Dataset entries:
========

import Mathlib
import Summits.NavierStokesRegularity.NavierStokesRegularity.Theorems.FilamentSkeletonRssAreaLawSlavingGrowth

/-!
# Area-law slaving, part 6 — UNIQUENESS of the regular core area (the slaving `w ↦ Aa` is a function)
# (`FilamentSkeletonRss`, child crux `TangentSkeletonNearStraight`, stmt-NavierStokesRegularity-28295, line
# `child_tangent_analytic_strip`, ∃-side of the registered stub `stub_analyticClosing`, step (v))

Part 2 constructed, for a slip `w` with a transversal supercritical zero `c`, a positive differentiable solution of the AREA LAW
`w·A′ = (3/2 − w′)·A + 4` on all of `ℝ`.  This file shows it is THE ONLY ONE: two differentiable positive solutions coincide
(`areaLaw_solution_unique`).  Hence in the Newton scheme of the line the core areas are a genuine FUNCTION of the curve/slip
unknowns (no free parameters in the area block: the homogeneous solutions `∼ |τ − c|^{3/(2w′(c)) − 1}` are singular at the zero).

Mechanism (no integration, no real powers).  For two solutions, `D = A₁ − A₂` has `D(c) = 0` (the law at `c` pins
`A_i(c) = 4/(w′(c) − 3/2)`), and `E = w·D` satisfies `E′ = (3/2)·D` everywhere.
* §1 CORE WINDOW (`areaLaw_unique_window_right`): where `w(τ) ≥ (3/2)(τ − c)` (the supercritical window), `Ψ = E²/(τ−c)²` has
  `Ψ′ = 2wD²((3/2)(τ−c) − w)/(τ−c)³ ≤ 0`, and `Ψ(σ) = (w(σ)/(σ−c))²D(σ)² ≤ Λ²D(σ)² → 0` as `σ → c⁺`; an antitone non-negative
  function with limit `0` at the left end vanishes: `D ≡ 0` on the window.
* §2 ARM (`areaLaw_unique_arm_right`): where `w ≥ wmin > 0`, `E²·e^{−3τ/wmin}` is antitone (`(E²)′ = 3E²/w`), so a zero of `E`
  propagates to the right.
* §3 two-sided assembly by the reflection symmetry of part 3 (`areaLaw_solution_unique`), under the hypotheses of the package of
  part 5 (window supercriticality `w′ ≥ 3/2 + δ` on `|τ−c| ≤ S₀`, `|w′| ≤ Λ`, slip floor `m|τ−c| ≤ |w|`).

HONEST FRAMING: elementary ODE analysis serving a HYPOTHETICAL filament skeleton on the NEGATIVE side of a MODEL route (A1G aside);
nothing here bears on Navier–Stokes regularity or blow-up, and no registered stub is closed by this file.
`--supports stmt-NavierStokesRegularity-28295`.
-/

set_option linter.dupNamespace false

noncomputable section

namespace Summit.NavierStokesRegularity.NavierStokesRegularity.Theorems.AreaLawSlaving

open Set Real
open Summit.NavierStokesRegularity.NavierStokesRegularity.Theorems.SkeletonJ1NormalBlockWindow
open Summit.NavierStokesRegularity.NavierStokesRegularity.Theorems.SkeletonJ1NormalBlockCeiling

/-! ## §0 The difference of two solutions -/

/-- Two solutions of the area law agree AT the zero of the slip: `A₁(c) = A₂(c)` (both equal `4/(w′(c) − 3/2)`). [folklore] -/
theorem areaLaw_eq_at_zero {w A₁ A₂ : ℝ → ℝ} {c : ℝ}
    (h₁ : ∀ τ, w τ * deriv A₁ τ = (3 / 2 - deriv w τ) * A₁ τ + 4)
    (h₂ : ∀ τ, w τ * deriv A₂ τ = (3 / 2 - deriv w τ) * A₂ τ + 4) (hc : w c = 0) : A₁ c = A₂ c := by
  have e₁ := h₁ c
  have e₂ := h₂ c
  rw [hc, zero_mul] at e₁ e₂
  have hne : 3 / 2 - deriv w c ≠ 0 := by
    intro h0; rw [h0, zero_mul, zero_add] at e₁; norm_num at e₁
  have : (3 / 2 - deriv w c) * (A₁ c - A₂ c) = 0 := by linarith
  rcases mul_eq_zero.1 this with h | h
  · exact absurd h hne
  · linarith

/-- For two solutions, `E = w·(A₁ − A₂)` has derivative `(3/2)·(A₁ − A₂)` everywhere. [folklore] -/
theorem areaLaw_diff_hasDerivAt {w A₁ A₂ : ℝ → ℝ} (hw : Differentiable ℝ w) (hA₁ : Differentiable ℝ A₁)
    (hA₂ : Differentiable ℝ A₂) (h₁ : ∀ τ, w τ * deriv A₁ τ = (3 / 2 - deriv w τ) * A₁ τ + 4)
    (h₂ : ∀ τ, w τ * deriv A₂ τ = (3 / 2 - deriv w τ) * A₂ τ + 4) (τ : ℝ) :
    HasDerivAt (fun s => w s * (A₁ s - A₂ s)) (3 / 2 * (A₁ τ - A₂ τ)) τ := by
  have h := (areaLaw_hasDerivAt_mul hw hA₁ h₁ τ).sub (areaLaw_hasDerivAt_mul hw hA₂ h₂ τ)
  have heq : (fun s => w s * (A₁ s - A₂ s)) = fun s => w s * A₁ s - w s * A₂ s := by funext s; ring
  rw [heq]
  exact h.congr_deriv (by ring)

/-! ## §1 Uniqueness on the core window -/

/-- **Uniqueness on the (right) core window.**  If `w(c) = 0`, `|w′| ≤ Λ`, `w(s) ≥ (3/2)(s − c)` for `s ∈ [c, c+r]`, and
`A₁, A₂` are differentiable solutions of the area law, then `A₁ = A₂` on `[c, c + r]`. [folklore] -/
theorem areaLaw_unique_window_right {w A₁ A₂ : ℝ → ℝ} {c r Λ : ℝ} (hw : Differentiable ℝ w)
    (hA₁ : Differentiable ℝ A₁) (hA₂ : Differentiable ℝ A₂)
    (h₁ : ∀ τ, w τ * deriv A₁ τ = (3 / 2 - deriv w τ) * A₁ τ + 4)
    (h₂ : ∀ τ, w τ * deriv A₂ τ = (3 / 2 - deriv w τ) * A₂ τ + 4) (hc : w c = 0) (hΛ : ∀ τ, |deriv w τ| ≤ Λ)
    (hwin : ∀ s, c ≤ s → s ≤ c + r → 3 / 2 * (s - c) ≤ w s) {τ : ℝ} (hτ : c ≤ τ) (hτr : τ ≤ c + r) :
    A₁ τ = A₂ τ := by
  rcases hτ.eq_or_lt with h | hτ'
  · rw [← h]; exact areaLaw_eq_at_zero h₁ h₂ hc
  -- notation
  set D : ℝ → ℝ := fun s => A₁ s - A₂ s with hD
  have hDc : D c = 0 := by rw [hD]; simp only; rw [areaLaw_eq_at_zero h₁ h₂ hc, sub_self]
  have hE : ∀ s, HasDerivAt (fun s => w s * D s) (3 / 2 * D s) s := fun s =>
    areaLaw_diff_hasDerivAt hw hA₁ hA₂ h₁ h₂ s
  -- Ψ = (w D)² / (s - c)² is antitone on (c, c + r]
  have hΨd : ∀ s, c < s → HasDerivAt (fun s => (w s * D s) ^ 2 / (s - c) ^ 2)
      ((2 * (w s * D s) * (3 / 2 * D s) * (s - c) ^ 2 - (w s * D s) ^ 2 * (2 * (s - c))) / ((s - c) ^ 2) ^ 2) s := by
    intro s hs
    have hsc : (s - c) ^ 2 ≠ 0 := pow_ne_zero 2 (sub_pos.2 hs).ne'
    have hn : HasDerivAt (fun s => (w s * D s) ^ 2) (2 * (w s * D s) * (3 / 2 * D s)) s := by
      have := (hE s).fun_pow 2
      exact this.congr_deriv (by ring)
    have hd : HasDerivAt (fun s => (s - c) ^ 2) (2 * (s - c)) s := by
      have := ((hasDerivAt_id' s).sub_const c).fun_pow 2
      exact this.congr_deriv (by simp)
    exact hn.div hd hsc
  have hanti : AntitoneOn (fun s => (w s * D s) ^ 2 / (s - c) ^ 2) (Ioc c (c + r)) := by
    apply antitoneOn_of_deriv_nonpos (convex_Ioc c (c + r))
    · exact HasDerivAt.continuousOn fun s hs => hΨd s hs.1
    · intro s hs
      rw [interior_Ioc] at hs
      exact (hΨd s hs.1).differentiableAt.differentiableWithinAt
    · intro s hs
      rw [interior_Ioc] at hs
      rw [(hΨd s hs.1).deriv]
      have hsc : 0 < s - c := sub_pos.2 hs.1
      have hws : 3 / 2 * (s - c) ≤ w s := hwin s hs.1.le hs.2.le
      have hnum : 2 * (w s * D s) * (3 / 2 * D s) * (s - c) ^ 2 - (w s * D s) ^ 2 * (2 * (s - c)) =
          2 * (s - c) * w s * D s ^ 2 * (3 / 2 * (s - c) - w s) := by ring
      rw [hnum]
      apply div_nonpos_of_nonpos_of_nonneg _ (by positivity)
      have h1 : 0 ≤ 2 * (s - c) * w s * D s ^ 2 := by
        have : 0 ≤ w s := le_trans (by positivity) hws
        positivity
      exact mul_nonpos_of_nonneg_of_nonpos h1 (by linarith)
  -- Ψ(σ) ≤ Λ² D(σ)² → 0 as σ → c⁺, hence Ψ(τ) ≤ ε for every ε > 0
  have hΨτ_le : ∀ ε, 0 < ε → (w τ * D τ) ^ 2 / (τ - c) ^ 2 ≤ ε := by
    intro ε hε
    -- continuity of D at c
    have hDcont : ContinuousAt D c := ((hA₁ c).sub (hA₂ c)).continuousAt
    have hΛ0 : 0 ≤ Λ := le_trans (abs_nonneg _) (hΛ c)
    obtain ⟨η, hη, hηD⟩ : ∃ η > 0, ∀ s, |s - c| < η → (Λ ^ 2 + 1) * D s ^ 2 < ε := by
      have hct : ContinuousAt (fun s => (Λ ^ 2 + 1) * D s ^ 2) c := (hDcont.pow 2).const_mul _
      have h0 : (fun s => (Λ ^ 2 + 1) * D s ^ 2) c < ε := by simp only [hDc]; simpa using hε
      have hev := hct.eventually (gt_mem_nhds h0)
      obtain ⟨η, hη, hball⟩ := Metric.eventually_nhds_iff.1 hev
      exact ⟨η, hη, fun s hs => hball (by rw [Real.dist_eq]; exact hs)⟩
    -- pick σ ∈ (c, τ] with σ - c < η
    set σ : ℝ := c + min (η / 2) (τ - c) with hσ
    have hσc : c < σ := by rw [hσ]; have : 0 < min (η / 2) (τ - c) := lt_min (by linarith) (sub_pos.2 hτ'); linarith
    have hστ : σ ≤ τ := by rw [hσ]; have := min_le_right (η / 2) (τ - c); linarith
    have hση : |σ - c| < η := by
      rw [abs_of_pos (sub_pos.2 hσc), hσ]; have := min_le_left (η / 2) (τ - c); linarith
    have hmono := hanti ⟨hσc, hστ.trans hτr⟩ ⟨hτ', hτr⟩ hστ
    -- Ψ σ ≤ Λ² D(σ)²
    have hwσ : |w σ| ≤ Λ * |σ - c| := slip_abs_le_of_deriv_bound hw hc hΛ σ
    have hσpos : 0 < σ - c := sub_pos.2 hσc
    have hΨσ : (w σ * D σ) ^ 2 / (σ - c) ^ 2 ≤ Λ ^ 2 * D σ ^ 2 := by
      rw [div_le_iff₀ (pow_pos hσpos 2), mul_pow]
      have h1 : w σ ^ 2 ≤ (Λ * |σ - c|) ^ 2 := by
        rw [← sq_abs (w σ)]; exact pow_le_pow_left₀ (abs_nonneg _) hwσ 2
      rw [mul_pow, sq_abs] at h1
      nlinarith [sq_nonneg (D σ)]
    have hfin : Λ ^ 2 * D σ ^ 2 ≤ ε := by nlinarith [hηD σ hση, sq_nonneg (D σ)]
    exact hmono.trans (hΨσ.trans hfin)
  have hΨ0 : (w τ * D τ) ^ 2 / (τ - c) ^ 2 ≤ 0 := by
    by_contra hpos
    push Not at hpos
    have := hΨτ_le ((w τ * D τ) ^ 2 / (τ - c) ^ 2 / 2) (by positivity)
    linarith
  have hτc : 0 < τ - c := sub_pos.2 hτ'
  have hΨnn : 0 ≤ (w τ * D τ) ^ 2 / (τ - c) ^ 2 := by positivity
  have hzero : (w τ * D τ) ^ 2 = 0 := by
    have := le_antisymm hΨ0 hΨnn
    rwa [div_eq_zero_iff, or_iff_left (pow_ne_zero 2 hτc.ne')] at this
  have hwτ : 0 < w τ := lt_of_lt_of_le (by positivity) (hwin τ hτ hτr)
  have : D τ = 0 := by
    have h := pow_eq_zero_iff (n := 2) (by norm_num) |>.1 hzero
    rcases mul_eq_zero.1 h with h | h
    · exact absurd h hwτ.ne'
    · exact h
  have : A₁ τ - A₂ τ = 0 := this
  linarith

========

PROBLEM DESCRIPTION
Please make an exact copy of the lines above from the line with "have hDcont : ContinuousAt" through the line with "exact ⟨η, hη, fun", both ends included.

SOLUTION FOR THIS EXERCISE
    have hDcont : ContinuousAt D c := ((hA₁ c).sub (hA₂ c)).continuousAt
    have hΛ0 : 0 ≤ Λ := le_trans (abs_nonneg _) (hΛ c)
    obtain ⟨η, hη, hηD⟩ : ∃ η > 0, ∀ s, |s - c| < η → (Λ ^ 2 + 1) * D s ^ 2 < ε := by
      have hct : ContinuousAt (fun s => (Λ ^ 2 + 1) * D s ^ 2) c := (hDcont.pow 2).const_mul _
      have h0 : (fun s => (Λ ^ 2 + 1) * D s ^ 2) c < ε := by simp only [hDc]; simpa using hε
      have hev := hct.eventually (gt_mem_nhds h0)
      obtain ⟨η, hη, hball⟩ := Metric.eventually_nhds_iff.1 hev
      exact ⟨η, hη, fun s hs => hball (by rw [Real.dist_eq]; exact hs)⟩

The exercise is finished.